Variance Partitioning Analysis

We used a variance partitioning analysis procedure to compare the unique and shared explained variance between each pair of feature spaces (Çukur et al., 2016; Lescroart & Gallant, 2019). Specifically, for each social attribute and each pair of feature spaces, we fit three models using the training dataset: one fit the ratings to a feature space (e.g., 128 DCNN-Identity features), the second fit the ratings to a second feature space (e.g., 26 DCNN-Object features), and the third fit the ratings to both feature spaces (e.g., 154 DCNN-Identity and DCNN-Object features). These three fitted models were used to predict the ratings of the faces in the test dataset. The variance explained (R2) by each model for each social attribute was computed by using R2, the coefficient of determination. Finally, the unique variance explained by each of the two compared feature spaces (A and B) and the shared variance explained by both feature spaces were computed as follows:

$${R}_{uA}^{2}={R}_{A\cup B}^{2}-{R}_{B}^{2}$$
$${R}_{uB}^{2}={R}_{A\cup B}^{2}-{R}_{A}^{2}$$
$${R}_{A\cap B}^{2}={R}_{A}^{2}+{R}_{B}^{2}-{R}_{A\cup B}^{2}$$

where \({R}_{A}^{2}\) is the total variance explained by the first model using feature space A, \({R}_{B}^{2}\) is the total variance explained by the second model using feature space B, \({R}_{A\cup B}^{2}\) is the total variance explained by the third model using features from both spaces, \({R}_{uA}^{2}\) is the unique variance explained by feature space A, \({R}_{uB}^{2}\) is the unique variance explained by feature space B, and \({R}_{A\cap B}^{2}\) is the shared variance explained by feature spaces A and B.

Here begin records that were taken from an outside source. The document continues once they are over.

/-- **THE OUTPUT'S GRADIENT LETTER**: `‖(w⁺)′(ζ)‖ ≤ 2(2λ+Λ)‖ζ‖ ≤ (2λ+Λ)(1 + Σ_iζ_i²)` at EVERY `ζ`. [folklore] -/
theorem blockOutput_gradient_letter (hM : M.PosDef) (hfl : ∀ z : ι → ℝ, m * ∑ i, z i ^ 2 ≤ z ⬝ᵥ (M *ᵥ z)) (hΓop : (γop • (1 : Matrix ι ι ℝ) - M⁻¹).PosSemidef) (Y : Finset
    ι)
    (hUd : ∀ φ : EuclideanSpace ℝ ι, HasFDerivAt U (U' φ) φ) (hU'd : ∀ φ : EuclideanSpace ℝ ι, HasFDerivAt U' (U'' φ) φ)
    (hU''c : Continuous U'') (hκ₀ : 0 ≤ κ₀) (hκ₁ : 0 ≤ κ₁) (ha : 0 ≤ a) (hκ₂ : 0 ≤ κ₂) (hτ : 0 < τ) (hδ : 0 < δ) (hθ0 : 0 < θ) (hθ1 : θ < 1)
    (hκθ : (2 * κ₀ * (1 + τ) + 4 * δ) * γop ≤ θ) (hstab : ∀ φ : EuclideanSpace ℝ ι, -(κ₀ * ∑ x ∈ Y, φ x ^ 2) ≤ U φ)
    (hU'b : ∀ φ : EuclideanSpace ℝ ι, ‖U' φ‖ ≤ κ₁ * (a + ∑ x ∈ Y, φ x ^ 2)) (hU''b : ∀ φ : EuclideanSpace ℝ ι, ‖U'' φ‖ ≤ κ₂) {Λ : ℝ} (hΛ : 0 ≤ Λ)
    (hwup : ∀ φ φ' : EuclideanSpace ℝ ι, U φ' ≤ U φ + U' φ (φ' - φ) + Λ / 2 * ∑ x ∈ Y, (φ' x - φ x) ^ 2) (hlam : 0 ≤ lam)
    (hUsec : ∀ s : ℝ, 0 ≤ s → s ≤ 1 → ∀ a b : EuclideanSpace ℝ ι,
      U ((1 - s) • a + s • b) - lam / 2 * (s * (1 - s)) * ∑ i, (a i - b i) ^ 2 ≤ (1 - s) * U a + s * U b)
    (hm : 2 * lam ≤ m) (ψ₀ ζ : EuclideanSpace ℝ ι) :
    ‖(((∫ ω : EuclideanSpace ℝ ι, exp (-U (ω + (ψ₀ + ζ))) ∂(multivariateGaussian 0 M⁻¹))⁻¹ • ∫ ω : EuclideanSpace ℝ ι, exp (-U (ω + (ψ₀ + ζ))) • U' (ω + (ψ₀ + ζ))
        ∂(multivariateGaussian 0 M⁻¹)) - ((∫ ω : EuclideanSpace ℝ ι, exp (-U (ω + ψ₀)) ∂(multivariateGaussian 0 M⁻¹))⁻¹ • ∫ ω : EuclideanSpace ℝ ι, exp (-U (ω + ψ₀)) • U'
        (ω + ψ₀) ∂(multivariateGaussian 0 M⁻¹)) - ((2 : ℝ)⁻¹ • (((∫ ω : EuclideanSpace ℝ ι, exp (-U (ω + ψ₀)) ∂(multivariateGaussian 0 M⁻¹))⁻¹ • (∫ ω : EuclideanSpace ℝ ι,
        exp (-U (ω + ψ₀)) • (U'' (ω + ψ₀) - (U' (ω + ψ₀)).smulRight (U' (ω + ψ₀))) ∂(multivariateGaussian 0 M⁻¹)) + (((∫ ω : EuclideanSpace ℝ ι, exp (-U (ω + ψ₀))
        ∂(multivariateGaussian 0 M⁻¹)) ^ 2)⁻¹ • ∫ ω : EuclideanSpace ℝ ι, exp (-U (ω + ψ₀)) • U' (ω + ψ₀) ∂(multivariateGaussian 0 M⁻¹)).smulRight (∫ ω : EuclideanSpace ℝ
        ι, exp (-U (ω + ψ₀)) • U' (ω + ψ₀) ∂(multivariateGaussian 0 M⁻¹))) ζ + (((∫ ω : EuclideanSpace ℝ ι, exp (-U (ω + ψ₀)) ∂(multivariateGaussian 0 M⁻¹))⁻¹ • (∫ ω :
        EuclideanSpace ℝ ι, exp (-U (ω + ψ₀)) • (U'' (ω + ψ₀) - (U' (ω + ψ₀)).smulRight (U' (ω + ψ₀))) ∂(multivariateGaussian 0 M⁻¹)) + (((∫ ω : EuclideanSpace ℝ ι, exp (-U
        (ω + ψ₀)) ∂(multivariateGaussian 0 M⁻¹)) ^ 2)⁻¹ • ∫ ω : EuclideanSpace ℝ ι, exp (-U (ω + ψ₀)) • U' (ω + ψ₀) ∂(multivariateGaussian 0 M⁻¹)).smulRight (∫ ω :
        EuclideanSpace ℝ ι, exp (-U (ω + ψ₀)) • U' (ω + ψ₀) ∂(multivariateGaussian 0 M⁻¹)))).flip ζ)))‖ ≤ 2 * (2 * lam + Λ) * ‖ζ‖ ∧
      ‖(((∫ ω : EuclideanSpace ℝ ι, exp (-U (ω + (ψ₀ + ζ))) ∂(multivariateGaussian 0 M⁻¹))⁻¹ • ∫ ω : EuclideanSpace ℝ ι, exp (-U (ω + (ψ₀ + ζ))) • U' (ω + (ψ₀ + ζ))
          ∂(multivariateGaussian 0 M⁻¹)) - ((∫ ω : EuclideanSpace ℝ ι, exp (-U (ω + ψ₀)) ∂(multivariateGaussian 0 M⁻¹))⁻¹ • ∫ ω : EuclideanSpace ℝ ι, exp (-U (ω + ψ₀)) • U'
          (ω + ψ₀) ∂(multivariateGaussian 0 M⁻¹)) - ((2 : ℝ)⁻¹ • (((∫ ω : EuclideanSpace ℝ ι, exp (-U (ω + ψ₀)) ∂(multivariateGaussian 0 M⁻¹))⁻¹ • (∫ ω : EuclideanSpace ℝ
          ι, exp (-U (ω + ψ₀)) • (U'' (ω + ψ₀) - (U' (ω + ψ₀)).smulRight (U' (ω + ψ₀))) ∂(multivariateGaussian 0 M⁻¹)) + (((∫ ω : EuclideanSpace ℝ ι, exp (-U (ω + ψ₀))
          ∂(multivariateGaussian 0 M⁻¹)) ^ 2)⁻¹ • ∫ ω : EuclideanSpace ℝ ι, exp (-U (ω + ψ₀)) • U' (ω + ψ₀) ∂(multivariateGaussian 0 M⁻¹)).smulRight (∫ ω : EuclideanSpace ℝ
          ι, exp (-U (ω + ψ₀)) • U' (ω + ψ₀) ∂(multivariateGaussian 0 M⁻¹))) ζ + (((∫ ω : EuclideanSpace ℝ ι, exp (-U (ω + ψ₀)) ∂(multivariateGaussian 0 M⁻¹))⁻¹ • (∫ ω :
          EuclideanSpace ℝ ι, exp (-U (ω + ψ₀)) • (U'' (ω + ψ₀) - (U' (ω + ψ₀)).smulRight (U' (ω + ψ₀))) ∂(multivariateGaussian 0 M⁻¹)) + (((∫ ω : EuclideanSpace ℝ ι, exp
          (-U (ω + ψ₀)) ∂(multivariateGaussian 0 M⁻¹)) ^ 2)⁻¹ • ∫ ω : EuclideanSpace ℝ ι, exp (-U (ω + ψ₀)) • U' (ω + ψ₀) ∂(multivariateGaussian 0 M⁻¹)).smulRight (∫ ω :
          EuclideanSpace ℝ ι, exp (-U (ω + ψ₀)) • U' (ω + ψ₀) ∂(multivariateGaussian 0 M⁻¹)))).flip ζ)))‖ ≤ (2 * lam + Λ) * (1 + (∑ i, ζ i ^ 2)) := by
  have hmv := gradient_sub_le hM hfl hΓop Y hUd hU'd hU''c hκ₀ hκ₁ ha hκ₂ hτ hδ hθ0 hθ1 hκθ hstab hU'b hU''b hΛ hwup hlam hUsec hm ψ₀ (ψ₀ + ζ)
  rw [add_sub_cancel_left] at hmv
  have h0 := hessW_opNorm_le hM hfl hΓop Y hUd hU'd hU''c hκ₀ hκ₁ ha hκ₂ hτ hδ hθ0 hθ1 hκθ hstab hU'b hU''b hΛ hwup hlam hUsec hm ψ₀
  have hK : ‖((2 : ℝ)⁻¹ • (((∫ ω : EuclideanSpace ℝ ι, exp (-U (ω + ψ₀)) ∂(multivariateGaussian 0 M⁻¹))⁻¹ • (∫ ω : EuclideanSpace ℝ ι, exp (-U (ω + ψ₀)) • (U'' (ω + ψ₀) -
      (U' (ω + ψ₀)).smulRight (U' (ω + ψ₀))) ∂(multivariateGaussian 0 M⁻¹)) + (((∫ ω : EuclideanSpace ℝ ι, exp (-U (ω + ψ₀)) ∂(multivariateGaussian 0 M⁻¹)) ^ 2)⁻¹ • ∫ ω :
      EuclideanSpace ℝ ι, exp (-U (ω + ψ₀)) • U' (ω + ψ₀) ∂(multivariateGaussian 0 M⁻¹)).smulRight (∫ ω : EuclideanSpace ℝ ι, exp (-U (ω + ψ₀)) • U' (ω + ψ₀)
      ∂(multivariateGaussian 0 M⁻¹))) ζ + (((∫ ω : EuclideanSpace ℝ ι, exp (-U (ω + ψ₀)) ∂(multivariateGaussian 0 M⁻¹))⁻¹ • (∫ ω : EuclideanSpace ℝ ι, exp (-U (ω + ψ₀)) •
      (U'' (ω + ψ₀) - (U' (ω + ψ₀)).smulRight (U' (ω + ψ₀))) ∂(multivariateGaussian 0 M⁻¹)) + (((∫ ω : EuclideanSpace ℝ ι, exp (-U (ω + ψ₀)) ∂(multivariateGaussian 0 M⁻¹))
      ^ 2)⁻¹ • ∫ ω : EuclideanSpace ℝ ι, exp (-U (ω + ψ₀)) • U' (ω + ψ₀) ∂(multivariateGaussian 0 M⁻¹)).smulRight (∫ ω : EuclideanSpace ℝ ι, exp (-U (ω + ψ₀)) • U' (ω + ψ₀)
      ∂(multivariateGaussian 0 M⁻¹)))).flip ζ))‖ ≤ (2 * lam + Λ) * ‖ζ‖ := by
    refine (norm_smul_le ((2 : ℝ)⁻¹) (((∫ ω : EuclideanSpace ℝ ι, exp (-U (ω + ψ₀)) ∂(multivariateGaussian 0 M⁻¹))⁻¹ • (∫ ω : EuclideanSpace ℝ ι, exp (-U (ω + ψ₀)) • (U''
        (ω + ψ₀) - (U' (ω + ψ₀)).smulRight (U' (ω + ψ₀))) ∂(multivariateGaussian 0 M⁻¹)) + (((∫ ω : EuclideanSpace ℝ ι, exp (-U (ω + ψ₀)) ∂(multivariateGaussian 0 M⁻¹)) ^
        2)⁻¹ • ∫ ω : EuclideanSpace ℝ ι, exp (-U (ω + ψ₀)) • U' (ω + ψ₀) ∂(multivariateGaussian 0 M⁻¹)).smulRight (∫ ω : EuclideanSpace ℝ ι, exp (-U (ω + ψ₀)) • U' (ω + ψ₀)
        ∂(multivariateGaussian 0 M⁻¹))) ζ + (((∫ ω : EuclideanSpace ℝ ι, exp (-U (ω + ψ₀)) ∂(multivariateGaussian 0 M⁻¹))⁻¹ • (∫ ω : EuclideanSpace ℝ ι, exp (-U (ω + ψ₀)) •
        (U'' (ω + ψ₀) - (U' (ω + ψ₀)).smulRight (U' (ω + ψ₀))) ∂(multivariateGaussian 0 M⁻¹)) + (((∫ ω : EuclideanSpace ℝ ι, exp (-U (ω + ψ₀)) ∂(multivariateGaussian 0
        M⁻¹)) ^ 2)⁻¹ • ∫ ω : EuclideanSpace ℝ ι, exp (-U (ω + ψ₀)) • U' (ω + ψ₀) ∂(multivariateGaussian 0 M⁻¹)).smulRight (∫ ω : EuclideanSpace ℝ ι, exp (-U (ω + ψ₀)) • U'
        (ω + ψ₀) ∂(multivariateGaussian 0 M⁻¹)))).flip ζ)).trans ?_
    rw [norm_inv, Real.norm_ofNat]
    have h1 := ContinuousLinearMap.le_opNorm ((∫ ω : EuclideanSpace ℝ ι, exp (-U (ω + ψ₀)) ∂(multivariateGaussian 0 M⁻¹))⁻¹ • (∫ ω : EuclideanSpace ℝ ι, exp (-U (ω + ψ₀)) •
        (U'' (ω + ψ₀) - (U' (ω + ψ₀)).smulRight (U' (ω + ψ₀))) ∂(multivariateGaussian 0 M⁻¹)) + (((∫ ω : EuclideanSpace ℝ ι, exp (-U (ω + ψ₀)) ∂(multivariateGaussian 0
        M⁻¹)) ^ 2)⁻¹ • ∫ ω : EuclideanSpace ℝ ι, exp (-U (ω + ψ₀)) • U' (ω + ψ₀) ∂(multivariateGaussian 0 M⁻¹)).smulRight (∫ ω : EuclideanSpace ℝ ι, exp (-U (ω + ψ₀)) • U'
        (ω + ψ₀) ∂(multivariateGaussian 0 M⁻¹))) ζ
    have h2 := ContinuousLinearMap.le_opNorm (((∫ ω : EuclideanSpace ℝ ι, exp (-U (ω + ψ₀)) ∂(multivariateGaussian 0 M⁻¹))⁻¹ • (∫ ω : EuclideanSpace ℝ ι, exp (-U (ω + ψ₀))
        • (U'' (ω + ψ₀) - (U' (ω + ψ₀)).smulRight (U' (ω + ψ₀))) ∂(multivariateGaussian 0 M⁻¹)) + (((∫ ω : EuclideanSpace ℝ ι, exp (-U (ω + ψ₀)) ∂(multivariateGaussian 0
        M⁻¹)) ^ 2)⁻¹ • ∫ ω : EuclideanSpace ℝ ι, exp (-U (ω + ψ₀)) • U' (ω + ψ₀) ∂(multivariateGaussian 0 M⁻¹)).smulRight (∫ ω : EuclideanSpace ℝ ι, exp (-U (ω + ψ₀)) • U'
        (ω + ψ₀) ∂(multivariateGaussian 0 M⁻¹)))).flip ζ
    rw [ContinuousLinearMap.opNorm_flip] at h2
    have h3 := norm_add_le (((∫ ω : EuclideanSpace ℝ ι, exp (-U (ω + ψ₀)) ∂(multivariateGaussian 0 M⁻¹))⁻¹ • (∫ ω : EuclideanSpace ℝ ι, exp (-U (ω + ψ₀)) • (U'' (ω + ψ₀) -
        (U' (ω + ψ₀)).smulRight (U' (ω + ψ₀))) ∂(multivariateGaussian 0 M⁻¹)) + (((∫ ω : EuclideanSpace ℝ ι, exp (-U (ω + ψ₀)) ∂(multivariateGaussian 0 M⁻¹)) ^ 2)⁻¹ • ∫ ω :
        EuclideanSpace ℝ ι, exp (-U (ω + ψ₀)) • U' (ω + ψ₀) ∂(multivariateGaussian 0 M⁻¹)).smulRight (∫ ω : EuclideanSpace ℝ ι, exp (-U (ω + ψ₀)) • U' (ω + ψ₀)
        ∂(multivariateGaussian 0 M⁻¹))) ζ) ((((∫ ω : EuclideanSpace ℝ ι, exp (-U (ω + ψ₀)) ∂(multivariateGaussian 0 M⁻¹))⁻¹ • (∫ ω : EuclideanSpace ℝ ι, exp (-U (ω + ψ₀)) •
        (U'' (ω + ψ₀) - (U' (ω + ψ₀)).smulRight (U' (ω + ψ₀))) ∂(multivariateGaussian 0 M⁻¹)) + (((∫ ω : EuclideanSpace ℝ ι, exp (-U (ω + ψ₀)) ∂(multivariateGaussian 0
        M⁻¹)) ^ 2)⁻¹ • ∫ ω : EuclideanSpace ℝ ι, exp (-U (ω + ψ₀)) • U' (ω + ψ₀) ∂(multivariateGaussian 0 M⁻¹)).smulRight (∫ ω : EuclideanSpace ℝ ι, exp (-U (ω + ψ₀)) • U'
        (ω + ψ₀) ∂(multivariateGaussian 0 M⁻¹)))).flip ζ)
    nlinarith [norm_nonneg ζ]
  have hfirst : ‖(((∫ ω : EuclideanSpace ℝ ι, exp (-U (ω + (ψ₀ + ζ))) ∂(multivariateGaussian 0 M⁻¹))⁻¹ • ∫ ω : EuclideanSpace ℝ ι, exp (-U (ω + (ψ₀ + ζ))) • U' (ω + (ψ₀ +
      ζ)) ∂(multivariateGaussian 0 M⁻¹)) - ((∫ ω : EuclideanSpace ℝ ι, exp (-U (ω + ψ₀)) ∂(multivariateGaussian 0 M⁻¹))⁻¹ • ∫ ω : EuclideanSpace ℝ ι, exp (-U (ω + ψ₀)) • U'
      (ω + ψ₀) ∂(multivariateGaussian 0 M⁻¹)) - ((2 : ℝ)⁻¹ • (((∫ ω : EuclideanSpace ℝ ι, exp (-U (ω + ψ₀)) ∂(multivariateGaussian 0 M⁻¹))⁻¹ • (∫ ω : EuclideanSpace ℝ ι,
      exp (-U (ω + ψ₀)) • (U'' (ω + ψ₀) - (U' (ω + ψ₀)).smulRight (U' (ω + ψ₀))) ∂(multivariateGaussian 0 M⁻¹)) + (((∫ ω : EuclideanSpace ℝ ι, exp (-U (ω + ψ₀))
      ∂(multivariateGaussian 0 M⁻¹)) ^ 2)⁻¹ • ∫ ω : EuclideanSpace ℝ ι, exp (-U (ω + ψ₀)) • U' (ω + ψ₀) ∂(multivariateGaussian 0 M⁻¹)).smulRight (∫ ω : EuclideanSpace ℝ ι,
      exp (-U (ω + ψ₀)) • U' (ω + ψ₀) ∂(multivariateGaussian 0 M⁻¹))) ζ + (((∫ ω : EuclideanSpace ℝ ι, exp (-U (ω + ψ₀)) ∂(multivariateGaussian 0 M⁻¹))⁻¹ • (∫ ω :
      EuclideanSpace ℝ ι, exp (-U (ω + ψ₀)) • (U'' (ω + ψ₀) - (U' (ω + ψ₀)).smulRight (U' (ω + ψ₀))) ∂(multivariateGaussian 0 M⁻¹)) + (((∫ ω : EuclideanSpace ℝ ι, exp (-U
      (ω + ψ₀)) ∂(multivariateGaussian 0 M⁻¹)) ^ 2)⁻¹ • ∫ ω : EuclideanSpace ℝ ι, exp (-U (ω + ψ₀)) • U' (ω + ψ₀) ∂(multivariateGaussian 0 M⁻¹)).smulRight (∫ ω :
      EuclideanSpace ℝ ι, exp (-U (ω + ψ₀)) • U' (ω + ψ₀) ∂(multivariateGaussian 0 M⁻¹)))).flip ζ)))‖ ≤ 2 * (2 * lam + Λ) * ‖ζ‖ := by
    refine (norm_sub_le _ _).trans ?_
    linarith
  refine ⟨hfirst, hfirst.trans ?_⟩
  rw [← EuclideanSpace.real_norm_sq_eq]
  nlinarith [sq_nonneg (‖ζ‖ - 1), norm_nonneg ζ, show 0 ≤ 2 * lam + Λ by positivity]

end Second

/-! ## §3. Toy -/

/-- Toy (§1): the zero form has operator norm `≤ 0`. -/
example : ‖(0 : EuclideanSpace ℝ ι →L[ℝ] EuclideanSpace ℝ ι →L[ℝ] ℝ)‖ ≤ 0 :=
  opNorm_le_of_symm_form_bound 0 (fun _ _ => rfl) le_rfl (fun v => by simp)

end Summit.QuantumFields.BalabanUV.T4Continuum.NE7b.SupBlockHessianBound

Semi-partial Correlation Analysis

To understand how different social judgments contribute to the cross-predictions across multiple social attributes (i.e., when a model fitted to one social attribute predicted other social attributes), we performed a semi-partial correlation analysis. This analysis procedure measures the relationship between two variables X and Y while statistically controlling for (or partialing out) the effect of a third variable Z on Y. Note that, in contrast, the (standard) partial correlation controls for the effect of Z on both X and Y. In this analysis, the actual ratings of a social attribute provided by the human subjects in the test dataset were used as the variable X (i.e., the social attribute to be cross-predicted by a model that was not fitted to this social attribute). The ratings of a second social attribute predicted by a model for the same set of faces were used as the variable Y (i.e., a second social attribute that was used to fit a model). The ratings of a third social attribute predicted by another model for the same set of faces were used as the variable Z (i.e., a third social attribute that was used to fit another model). To partial out the effect of Z from Y, a simple bivariate regression of Y on Z was performed, and the residuals were obtained. These residuals quantified the unique variance in Y that was not linearly associated with or predictable from Z. Finally, we computed the Spearman correlation coefficient between X and the residuals.

Results

Generalizability Across Faces, Raters, and Social Attributes

For each social attribute and each facial feature space, we fit a ridge regression model with cross-validation to learn the relationship between the features and human judgments of this social attribute from faces. Results reported here were from models fitted to the popular Chicago Face Database (Ma et al., 2015). We also fit the models using a more recent database that collected ratings from human subjects on a much larger number of social attributes for a representatively sampled set of faces (Lin et al., 2021), whose results corroborated those reported here (see Fig. S3; the models differed in the attributes that they could predict, because the two datasets differed in the social attributes on which human subjects had provided ratings in the first place).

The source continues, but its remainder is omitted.